In May 1940, during the Battle of France, Dewey enlisted as a lieutenant in the Polish Military Ambulance Corps with the Polish Army fighting in France. Following the defeat of the French army, Dewey escaped through Spain to Portugal, where he was interned for a short time.

==Marriage and family==
On August 1, 1942, Dewey married Nancy Weller. The couple had one child, a daughter, Mrs. Nancy (Charles) Hoppin. Dewey's widow, Nancy, married John Pierrepont in 1950.

Dewey's nephew David Dewey Alger, a descendant of Michigan political scion Russell A. Alger, was killed in the 9/11 attacks on the World Trade Center.

==Office of Strategic Services==
On August 10, 1944, Dewey parachuted into southern France as the leader of a 10-man team from the United States Office of Strategic Services (OSS).

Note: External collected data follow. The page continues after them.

/-- ★ **Lemm–Mozgunov's Theorem 2.2 (Main result 1) with its printed constants, operator form**: for blocks of
`n ≥ 4` sites (`n - 1` bonds) on the seamed ring `ℤ/N` (`N = m + 1 ≥ max(n + 1, 2n - 3)`, implied by the printed
`m ≥ 8`, `4 ≤ n ≤ m/2`), bulk gap and edge gaps `≥ ε = min{γ^B_n, γ^E_{n-1}} > 0`:
`H_m² - (1/(2⁸ √(6n))) (ε - 2√6 n^{-3/2}) H_m ≥ 0` ("`γ_m ≥ (1/(2⁸√(6n)))(min{γ_n^B, γ_{n-1}^E} - 2√6 n^{-3/2})`",
eq. (4.6)).  Corollary of `lemmMozgunov_ring_sq_sub_smul_posSemidef_sites` by `lemmMozgunov_constants_le`.
[cite: LemmMozgunov2019, §2.3 Thm. 2.2 (2.8), §4.2 (4.6)] -/
theorem lemmMozgunov_thm22_sq_sub_smul_posSemidef {N : ℕ} [NeZero N] {ns : ℕ} (hns : 4 ≤ ns)
    (hN : ns + 1 ≤ N) (hN2 : 2 * ns ≤ N + 3) (P : ZMod N → Matrix n n ℂ)
    (hherm : ∀ i, (P i).IsHermitian) (hidem : ∀ i, P i * P i = P i)
    (hcomm : ∀ i d : ZMod N, d ≠ 0 → d ≠ 1 → d ≠ -1 → P i * P (i + d) = P (i + d) * P i)
    (s : ZMod N) (hseam : P s * P (s + 1) = P (s + 1) * P s) {ε : ℝ} (hε : 0 < ε)
    (hbulk : ∀ i : ZMod N, (∀ j < ns - 1, i + (j : ZMod N) ≠ s) →
      (∀ j < ns - 1, i + (j : ZMod N) ≠ s + 1) →
      ((∑ j ∈ range (ns - 1), P (i + (j : ZMod N))) * (∑ j ∈ range (ns - 1), P (i + (j : ZMod N))) -
        (ε : ℂ) • ∑ j ∈ range (ns - 1), P (i + (j : ZMod N))).PosSemidef)
    (hR : ∀ k, 1 ≤ k → k ≤ ns - 1 →
      ((∑ j ∈ range k, P (s + 1 - (k : ZMod N) + (j : ZMod N))) *
          (∑ j ∈ range k, P (s + 1 - (k : ZMod N) + (j : ZMod N))) -
        (ε : ℂ) • ∑ j ∈ range k, P (s + 1 - (k : ZMod N) + (j : ZMod N))).PosSemidef)
    (hL : ∀ k, 1 ≤ k → k ≤ ns - 1 →
      ((∑ j ∈ range k, P (s + 1 + (j : ZMod N))) * (∑ j ∈ range k, P (s + 1 + (j : ZMod N))) -
        (ε : ℂ) • ∑ j ∈ range k, P (s + 1 + (j : ZMod N))).PosSemidef) :
    ((∑ i, P i) * (∑ i, P i) -
      ((1 / (2 ^ 8 * Real.sqrt (6 * ns)) * (ε - 2 * Real.sqrt 6 / (ns : ℝ) ^ (3 / 2 : ℝ)) : ℝ) : ℂ) •
        ∑ i, P i).PosSemidef := by
  have hH : (∑ i, P i).PosSemidef :=
    posSemidef_sum _ fun i _ => posSemidef_of_isHermitian_of_mul_self (hherm i) (hidem i)
  have hGM := lemmMozgunov_ring_sq_sub_smul_posSemidef_sites (by omega) hN hN2 P hherm hidem hcomm s
    hseam hε hbulk hR hL
  obtain ⟨hF, hG⟩ := lemmMozgunov_constants_le (ns := ns) (by omega)
  set FLM : ℝ := 1 / (2 ^ 8 * Real.sqrt (6 * ns)) with hFLM
  set GLM : ℝ := 2 * Real.sqrt 6 / (ns : ℝ) ^ (3 / 2 : ℝ) with hGLM
  set FGM : ℝ := 5 / 6 * (((ns : ℝ) ^ 2 + ns) / ((ns : ℝ) ^ 2 - 4)) with hFGM
  set GGM : ℝ := 6 / ((ns : ℝ) * ((ns : ℝ) + 1)) with hGGM
  have hFLM0 : 0 ≤ FLM := by rw [hFLM]; positivity
  by_cases hcase : ε - GLM ≤ 0
  · exact sq_sub_smul_posSemidef_of_nonpos hH (mul_nonpos_of_nonneg_of_nonpos hFLM0 hcase)
  · push Not at hcase
    refine sq_sub_smul_posSemidef_of_le hH ?_ hGM
    calc FLM * (ε - GLM) ≤ FGM * (ε - GLM) := by nlinarith
      _ ≤ FGM * (ε - GGM) := by nlinarith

Operating behind enemy lines for six weeks, he transmitted intelligence reports on German troop movements. For his service, General William "Wild Bill" Donovan personally awarded him the Legion of Merit and the French gave him the Legion of Honor and a second Croix de Guerre.

Dewey arrived on September 4, 1945, in Saigon to head a seven-man OSS team "to represent American interests" and collect intelligence. Working with the Viet Minh, he arranged the repatriation of 4,549 Allied POWs, including 240 Americans, from two Japanese camps near Saigon, code named Project Embankment. Because the British occupation forces who had arrived to accept the Japanese surrender were short of troops, they armed French POWs on September 22 to protect the city from a potential Viet Minh attack. In taking control of the city, the French soldiers were quick to beat or shoot Vietnamese who resisted the reestablishment of French authority.

Dewey complained about the abuse to the British commander, General Douglas Gracey, who took exception to Dewey's objections and declared Dewey persona non grata. Adhering to strict tradition, Gracey prohibited anyone but general officers from flying flags from their vehicles. Dewey had wanted to fly an American flag for easy identification among the Viet Minh, who Dewey claimed were only concerned about attacking the French. The jeep he rode in prior to his death had a flag wrapped around a pole that was unidentifiable.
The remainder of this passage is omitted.